Each line of the material that mentions the word "hzero₂" is to be copied.

[RECORD EXTRACTS Boundary: Start]

import Summits.SmoothPoincare4.SmoothPoincare4.Theorems.ConvexBisectionAcyclicBisectionExistsKasOpenBook
import Mathlib.Geometry.Manifold.PartitionOfUnity
import HarnessLib

/-!
# The seam page function, III: gluing two positively proportional page readings
(brick X5-3 (glue part) of clause (ii) "the seam page function `F : ∂X₁ → ℂ`" of the registered stub
`stub_T3_dualPresentation` (T3), line `modp-braid-orbits`, crux `ConvexBisection.AcyclicBisectionExists`,
item stmt-SmoothPoincare4-10508; wave 5, lead c5)

Pure differential topology on a `3`-manifold `N` (charted on `ℝ³`, Hausdorff, σ-compact).  Two partial
"page readings" `F₁, F₂ : N → ℂ`, smooth on open sets `U₁, U₂` covering `N` and POSITIVELY
PROPORTIONAL on the overlap (`F₂ y = c F₁ y`, `c > 0`), glue to ONE smooth `F : N → ℂ`, positively
proportional to `F₁` on `U₁` and to `F₂` on `U₂`, by a smooth partition of unity `ρ₁ + ρ₂ = 1`
subordinate to `(U₁, U₂)` (`SmoothPartitionOfUnity.exists_isSubordinate`): **`F := ρ₁ F₁ + ρ₂ F₂`**
(`exists_glue_pageReadings`).  The only non-formal point is the derivative clause (ii-e) of T3,
`∃ v, Im(conj(F y) · dF_y v) ≠ 0`: it descends from `F₁` to `F` at points of `U₁` where `F₁ ≠ 0` because
`F = m F₁` near such a point with `m > 0` REAL, so `arg F = arg F₁` there and the angular
differentials of `F/‖F‖` and `F₁/‖F₁‖` (V1's `argProj`, `angularDeriv_argProj`) coincide
(`exists_im_ne_zero_of_posMul`, through a smooth bump `χ` making `χ F₁` globally smooth).

Everything here is proved; no named facts, no `def`.

## References
* J. M. Lee, *Introduction to Smooth Manifolds* (2013), Thm. 2.23 (partitions of unity). [LeeSmoothManifolds2013]
-/

noncomputable section

-- the prescribed namespace `Summit.<P>.<Sub>.…` duplicates `SmoothPoincare4` (P = Sub)
set_option linter.dupNamespace false

open scoped Manifold ContDiff Topology

namespace Summit.SmoothPoincare4.SmoothPoincare4.Theorems.AcyclicBisectionExists.ModpBraidOrbits

open Set Function Filter
open Literature.Topology.FourManifolds Literature.Geometry.Symplectic

universe u

section ArgProj

variable {N : Type u}

/-- **The argument map of a positive multiple**: if `F x = c F₁ x` with `c > 0` and `F₁ x ≠ 0`, then
`F x/‖F x‖ = F₁ x/‖F₁ x‖` in `ℝ²`. [folklore] -/
theorem coe_argProj_eq_of_posMul {F F₁ : N → ℂ} {x : N} {c : ℝ} (hc : 0 < c) (h0 : F₁ x ≠ 0)
    (hF : F x = c * F₁ x) :
    ((argProj F x : Metric.sphere (0 : EuclideanSpace ℝ (Fin 2)) 1) : EuclideanSpace ℝ (Fin 2)) =
      ((argProj F₁ x : Metric.sphere (0 : EuclideanSpace ℝ (Fin 2)) 1) : EuclideanSpace ℝ (Fin 2)) := by
  rw [coe_argProj_of_eq_mul hc h0 hF, coe_argProj h0, LefschetzBase.norm_vec2]

end ArgProj

section Glue

variable {N : Type u} [TopologicalSpace N] [ChartedSpace (EuclideanSpace ℝ (Fin 3)) N]
  [IsManifold (𝓡 3) ∞ N] [T2Space N]

/-- **The derivative clause descends along a positive real factor.**  `F` smooth, `F₁` smooth on an
open `U₁ ∋ y`, `F = c(x) F₁` with `c(x) > 0` on `U₁`, `F₁ y ≠ 0` and `Im(conj(F₁ y) dF₁(v)) ≠ 0` for some
`v` ⟹ `Im(conj(F y) dF(v)) ≠ 0` for some `v` (same `arg`, same angular differential). [folklore] -/
theorem exists_im_ne_zero_of_posMul {F F₁ : N → ℂ} {U₁ : Set N} {y : N}
    (hF : ContMDiff (𝓡 3) 𝓘(ℝ, ℂ) ∞ F) (hU₁ : IsOpen U₁) (hy : y ∈ U₁)
    (hF₁ : ContMDiffOn (𝓡 3) 𝓘(ℝ, ℂ) ∞ F₁ U₁)
    (hprop : ∀ x ∈ U₁, ∃ c : ℝ, 0 < c ∧ F x = c * F₁ x) (h0 : F₁ y ≠ 0)
    (hv : ∃ v : EuclideanSpace ℝ (Fin 3),
      ((starRingEnd ℂ) (F₁ y) * @id ℂ (mfderiv (𝓡 3) 𝓘(ℝ, ℂ) F₁ y v)).im ≠ 0) :
    ∃ v : EuclideanSpace ℝ (Fin 3),
      ((starRingEnd ℂ) (F y) * @id ℂ (mfderiv (𝓡 3) 𝓘(ℝ, ℂ) F y v)).im ≠ 0 := by
  haveI : FiniteDimensional ℝ (EuclideanSpace ℝ (Fin 3)) := inferInstance
  -- a smooth bump at `y` supported in `U₁`, and the globally smooth `F₁' = χ F₁`
  obtain ⟨χ, -, hχ⟩ := (SmoothBumpFunction.nhds_basis_tsupport (I := 𝓡 3) y).mem_iff.1
    (hU₁.mem_nhds hy)
  set F₁' : N → ℂ := fun x => χ x • F₁ x with hF₁'
  have hF₁'s : ContMDiff (𝓡 3) 𝓘(ℝ, ℂ) ∞ F₁' :=
    contMDiff_of_tsupport fun x hx =>
      χ.contMDiffAt.smul (hF₁.contMDiffAt (hU₁.mem_nhds (hχ (tsupport_smul_subset_left _ _ hx))))
  have heq : F₁' =ᶠ[𝓝 y] F₁ := χ.eventuallyEq_one.mono fun x hx => by
    simp only [hF₁']
    rw [hx, Pi.one_apply, one_smul]
  have hy' : F₁' y = F₁ y := heq.self_of_nhds
  have hd' : mfderiv (𝓡 3) 𝓘(ℝ, ℂ) F₁' y = mfderiv (𝓡 3) 𝓘(ℝ, ℂ) F₁ y := heq.mfderiv_eq
  -- the angular differential of `F₁'/‖F₁'‖` at `y` is non-zero
  obtain ⟨v, hv⟩ := hv
  have h0' : F₁' y ≠ 0 := by rwa [hy']
  have h1 : angularDeriv (argProj F₁') y v ≠ 0 := by
    rw [angularDeriv_argProj hF₁'s h0' v]
    have hd'' : @id ℂ (mfderiv (𝓡 3) 𝓘(ℝ, ℂ) F₁' y v) = @id ℂ (mfderiv (𝓡 3) 𝓘(ℝ, ℂ) F₁ y v) := by
      rw [hd']
      rfl
    rw [hd'', hy']
    exact mul_ne_zero (inv_ne_zero (pow_ne_zero 2 (norm_ne_zero_iff.2 h0))) hv
  -- `F/‖F‖ = F₁'/‖F₁'‖` near `y`
  have hF₁c : ContinuousAt F₁ y := (hF₁.contMDiffAt (hU₁.mem_nhds hy)).continuousAt
  have hne : ∀ᶠ x in 𝓝 y, F₁ x ≠ 0 := hF₁c.eventually_ne h0
  have hge : (fun x => ((argProj F x : Metric.sphere (0 : EuclideanSpace ℝ (Fin 2)) 1) :
      EuclideanSpace ℝ (Fin 2))) =ᶠ[𝓝 y]
      fun x => ((argProj F₁' x : Metric.sphere (0 : EuclideanSpace ℝ (Fin 2)) 1) :
        EuclideanSpace ℝ (Fin 2)) := by
    filter_upwards [hne, heq, hU₁.mem_nhds hy] with x hx hx' hxU
    obtain ⟨c, hc, hcx⟩ := hprop x hxU
    rw [coe_argProj_eq_of_posMul hc hx hcx, coe_argProj hx, coe_argProj (show F₁' x ≠ 0 by rwa [hx']),
      hx']
  have hpt : argProj F y = argProj F₁' y := Subtype.ext hge.self_of_nhds
  have h2 : angularDeriv (argProj F) y = angularDeriv (argProj F₁') y := by
    ext w
    rw [angularDeriv_apply, angularDeriv_apply, hpt, hge.mfderiv_eq]
  -- conclude for `F`
  obtain ⟨c, hc, hcy⟩ := hprop y hy
  have hFy : F y ≠ 0 := by rw [hcy]; exact mul_ne_zero (Complex.ofReal_ne_zero.2 hc.ne') h0
  refine ⟨v, fun him => h1 ?_⟩
  rw [← h2, angularDeriv_argProj hF hFy v, him, mul_zero]

variable [SigmaCompactSpace N]

/-- **GLUING TWO POSITIVELY PROPORTIONAL PAGE READINGS.**  `U₁ ∪ U₂ = N` open, `Fᵢ` smooth on `Uᵢ`,
`F₂ = c F₁` with `c > 0` pointwise on `U₁ ∩ U₂` ⟹ there is a smooth `F : N → ℂ`, a positive multiple of
`F₁` on `U₁` and of `F₂` on `U₂`, whose derivative clause `∃ v, Im(conj F · dF v) ≠ 0` holds wherever it
holds for `F₁` (on `U₁`, off `F₁ = 0`) or for `F₂` (on `U₂`, off `F₂ = 0`).  Construction:
`F = ρ₁ F₁ + ρ₂ F₂` for a smooth partition of unity subordinate to `(U₁, U₂)`.
[cite: LeeSmoothManifolds2013, Thm. 2.23] -/
theorem exists_glue_pageReadings {U₁ U₂ : Set N} (hU₁ : IsOpen U₁) (hU₂ : IsOpen U₂)
    (hU : U₁ ∪ U₂ = univ) {F₁ F₂ : N → ℂ} (hF₁ : ContMDiffOn (𝓡 3) 𝓘(ℝ, ℂ) ∞ F₁ U₁)
    (hF₂ : ContMDiffOn (𝓡 3) 𝓘(ℝ, ℂ) ∞ F₂ U₂)
    (hagree : ∀ y ∈ U₁ ∩ U₂, ∃ c : ℝ, 0 < c ∧ F₂ y = c * F₁ y) :
    ∃ F : N → ℂ, ContMDiff (𝓡 3) 𝓘(ℝ, ℂ) ∞ F ∧
      (∀ y ∈ U₁, ∃ c : ℝ, 0 < c ∧ F y = c * F₁ y) ∧
      (∀ y ∈ U₂, ∃ c : ℝ, 0 < c ∧ F y = c * F₂ y) ∧
      (∀ y ∈ U₁, F₁ y ≠ 0 →
        (∃ v : EuclideanSpace ℝ (Fin 3),
          ((starRingEnd ℂ) (F₁ y) * @id ℂ (mfderiv (𝓡 3) 𝓘(ℝ, ℂ) F₁ y v)).im ≠ 0) →
        ∃ v : EuclideanSpace ℝ (Fin 3),
          ((starRingEnd ℂ) (F y) * @id ℂ (mfderiv (𝓡 3) 𝓘(ℝ, ℂ) F y v)).im ≠ 0) ∧
      (∀ y ∈ U₂, F₂ y ≠ 0 →
        (∃ v : EuclideanSpace ℝ (Fin 3),
          ((starRingEnd ℂ) (F₂ y) * @id ℂ (mfderiv (𝓡 3) 𝓘(ℝ, ℂ) F₂ y v)).im ≠ 0) →
        ∃ v : EuclideanSpace ℝ (Fin 3),
          ((starRingEnd ℂ) (F y) * @id ℂ (mfderiv (𝓡 3) 𝓘(ℝ, ℂ) F y v)).im ≠ 0) := by
  classical
  haveI : FiniteDimensional ℝ (EuclideanSpace ℝ (Fin 3)) := inferInstance
  -- a smooth partition of unity subordinate to `(U₁, U₂)`
  set U : Bool → Set N := fun b => cond b U₁ U₂ with hUdef
  have hUo : ∀ b, IsOpen (U b) := fun b => by cases b <;> simpa [hUdef]
  have hUc : (univ : Set N) ⊆ ⋃ b, U b := by
    intro x _
    have hx : x ∈ U₁ ∪ U₂ := by rw [hU]; exact mem_univ x
    rcases hx with hx | hx
    · exact mem_iUnion.2 ⟨true, hx⟩
    · exact mem_iUnion.2 ⟨false, hx⟩
  obtain ⟨ρ, hρ⟩ := SmoothPartitionOfUnity.exists_isSubordinate (𝓡 3) isClosed_univ U hUo hUc
  have hsum : ∀ x, ρ true x + ρ false x = 1 := fun x => by
    have h := ρ.sum_eq_one (mem_univ x)
    rwa [finsum_eq_sum_of_fintype, Fintype.sum_bool] at h
  have hzero₂ : ∀ x, x ∉ U₂ → ρ false x = 0 := fun x hx =>
    image_eq_zero_of_notMem_tsupport fun h => hx (hρ false h)
  have hzero₁ : ∀ x, x ∉ U₁ → ρ true x = 0 := fun x hx =>
    image_eq_zero_of_notMem_tsupport fun h => hx (hρ true h)
  -- the glued function
  set F : N → ℂ := fun x => ρ true x • F₁ x + ρ false x • F₂ x with hFdef
  have hFs : ContMDiff (𝓡 3) 𝓘(ℝ, ℂ) ∞ F :=
    (ρ.contMDiff_smul fun x hx => hF₁.contMDiffAt (hU₁.mem_nhds (hρ true hx))).add
      (ρ.contMDiff_smul fun x hx => hF₂.contMDiffAt (hU₂.mem_nhds (hρ false hx)))
  -- positive proportionality
  have hP₁ : ∀ y ∈ U₁, ∃ c : ℝ, 0 < c ∧ F y = c * F₁ y := by
    intro y hy
    by_cases hy₂ : y ∈ U₂
    · obtain ⟨c, hc, hcy⟩ := hagree y ⟨hy, hy₂⟩
      refine ⟨ρ true y + ρ false y * c, ?_, ?_⟩
      · have h1 := ρ.nonneg true y
        have h2 := ρ.nonneg false y
        have hs := hsum y
        nlinarith [min_le_left (1 : ℝ) c, min_le_right (1 : ℝ) c, lt_min one_pos hc,
          mul_nonneg h1 (sub_nonneg.2 (min_le_left (1 : ℝ) c)),
          mul_nonneg h2 (sub_nonneg.2 (min_le_right (1 : ℝ) c))]
      · show ρ true y • F₁ y + ρ false y • F₂ y = _
        rw [hcy, Complex.real_smul, Complex.real_smul]
        push_cast
        ring
    · refine ⟨1, one_pos, ?_⟩
      show ρ true y • F₁ y + ρ false y • F₂ y = _
      have h1 : ρ true y = 1 := by have := hsum y; rw [hzero₂ y hy₂] at this; linarith
      rw [hzero₂ y hy₂, h1, one_smul, zero_smul, add_zero, Complex.ofReal_one, one_mul]
  have hP₂ : ∀ y ∈ U₂, ∃ c : ℝ, 0 < c ∧ F y = c * F₂ y := by
    intro y hy
    by_cases hy₁ : y ∈ U₁
    · obtain ⟨c, hc, hcy⟩ := hagree y ⟨hy₁, hy⟩
      have h0 : (c : ℂ) ≠ 0 := Complex.ofReal_ne_zero.2 hc.ne'
      have hF₁y : F₁ y = (c : ℂ)⁻¹ * F₂ y := by rw [hcy, ← mul_assoc, inv_mul_cancel₀ h0, one_mul]
      refine ⟨ρ true y * c⁻¹ + ρ false y, ?_, ?_⟩
      · have h1 := ρ.nonneg true y
        have h2 := ρ.nonneg false y
        have hs := hsum y
        have hc' : 0 < c⁻¹ := inv_pos.2 hc
        nlinarith [min_le_left (1 : ℝ) c⁻¹, min_le_right (1 : ℝ) c⁻¹, lt_min one_pos hc',
          mul_nonneg h2 (sub_nonneg.2 (min_le_left (1 : ℝ) c⁻¹)),
          mul_nonneg h1 (sub_nonneg.2 (min_le_right (1 : ℝ) c⁻¹))]
      · show ρ true y • F₁ y + ρ false y • F₂ y = _
        rw [hF₁y, Complex.real_smul, Complex.real_smul]
        push_cast
        ring
    · refine ⟨1, one_pos, ?_⟩
      show ρ true y • F₁ y + ρ false y • F₂ y = _
      have h1 : ρ false y = 1 := by have := hsum y; rw [hzero₁ y hy₁] at this; linarith
      rw [hzero₁ y hy₁, h1, one_smul, zero_smul, zero_add, Complex.ofReal_one, one_mul]
  refine ⟨F, hFs, hP₁, hP₂, ?_, ?_⟩
  · intro y hy h0 hv
    exact exists_im_ne_zero_of_posMul hFs hU₁ hy hF₁ hP₁ h0 hv
  · intro y hy h0 hv
    exact exists_im_ne_zero_of_posMul hFs hU₂ hy hF₂ hP₂ h0 hv

end Glue

/-! ### Registered helper -/

/-- **Registered helper `helper_exists_glue_pageReadings` (sub-goal of `stub_T3_dualPresentation`, T3
clause (ii), brick X5-3 (glue part), wave 5, lead c5): gluing two positively proportional page readings
on a `3`-manifold into one smooth page function with the derivative clause.**
[cite: LeeSmoothManifolds2013, Thm. 2.23] -/
theorem helper_exists_glue_pageReadings : ∀ {N : Type} [TopologicalSpace N] [ChartedSpace (EuclideanSpace ℝ (Fin 3)) N] [IsManifold (𝓡 3) ∞ N] [T2Space N] [SigmaCompactSpace N] {U₁ U₂ : Set N}, IsOpen U₁ → IsOpen U₂ → U₁ ∪ U₂ = Set.univ → ∀ {F₁ F₂ : N → ℂ}, ContMDiffOn (𝓡 3) 𝓘(ℝ, ℂ) ∞ F₁ U₁ → ContMDiffOn (𝓡 3) 𝓘(ℝ, ℂ) ∞ F₂ U₂ → (∀ y ∈ U₁ ∩ U₂, ∃ c : ℝ, 0 < c ∧ F₂ y = c * F₁ y) → ∃ F : N → ℂ, ContMDiff (𝓡 3) 𝓘(ℝ, ℂ) ∞ F ∧ (∀ y ∈ U₁, ∃ c : ℝ, 0 < c ∧ F y = c * F₁ y) ∧ (∀ y ∈ U₂, ∃ c : ℝ, 0 < c ∧ F y = c * F₂ y) ∧ (∀ y ∈ U₁, F₁ y ≠ 0 → (∃ v : EuclideanSpace ℝ (Fin 3), ((starRingEnd ℂ) (F₁ y) * @id ℂ (mfderiv (𝓡 3) 𝓘(ℝ, ℂ) F₁ y v)).im ≠ 0) → ∃ v : EuclideanSpace ℝ (Fin 3), ((starRingEnd ℂ) (F y) * @id ℂ (mfderiv (𝓡 3) 𝓘(ℝ, ℂ) F y v)).im ≠ 0) ∧ (∀ y ∈ U₂, F₂ y ≠ 0 → (∃ v : EuclideanSpace ℝ (Fin 3), ((starRingEnd ℂ) (F₂ y) * @id ℂ (mfderiv (𝓡 3) 𝓘(ℝ, ℂ) F₂ y v)).im ≠ 0) → ∃ v : EuclideanSpace ℝ (Fin 3), ((starRingEnd ℂ) (F y) * @id ℂ (mfderiv (𝓡 3) 𝓘(ℝ, ℂ) F y v)).im ≠ 0) :=
  fun hU₁ hU₂ hU _ _ hF₁ hF₂ hagree => exists_glue_pageReadings hU₁ hU₂ hU hF₁ hF₂ hagree

end Summit.SmoothPoincare4.SmoothPoincare4.Theorems.AcyclicBisectionExists.ModpBraidOrbits

end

[RECORD EXTRACTS Boundary: End]

→ **FINAL ANSWER**
  have hzero₂ : ∀ x, x ∉ U₂ → ρ false x = 0 := fun x hx =>
      have h1 : ρ true y = 1 := by have := hsum y; rw [hzero₂ y hy₂] at this; linarith
      rw [hzero₂ y hy₂, h1, one_smul, zero_smul, add_zero, Complex.ofReal_one, one_mul]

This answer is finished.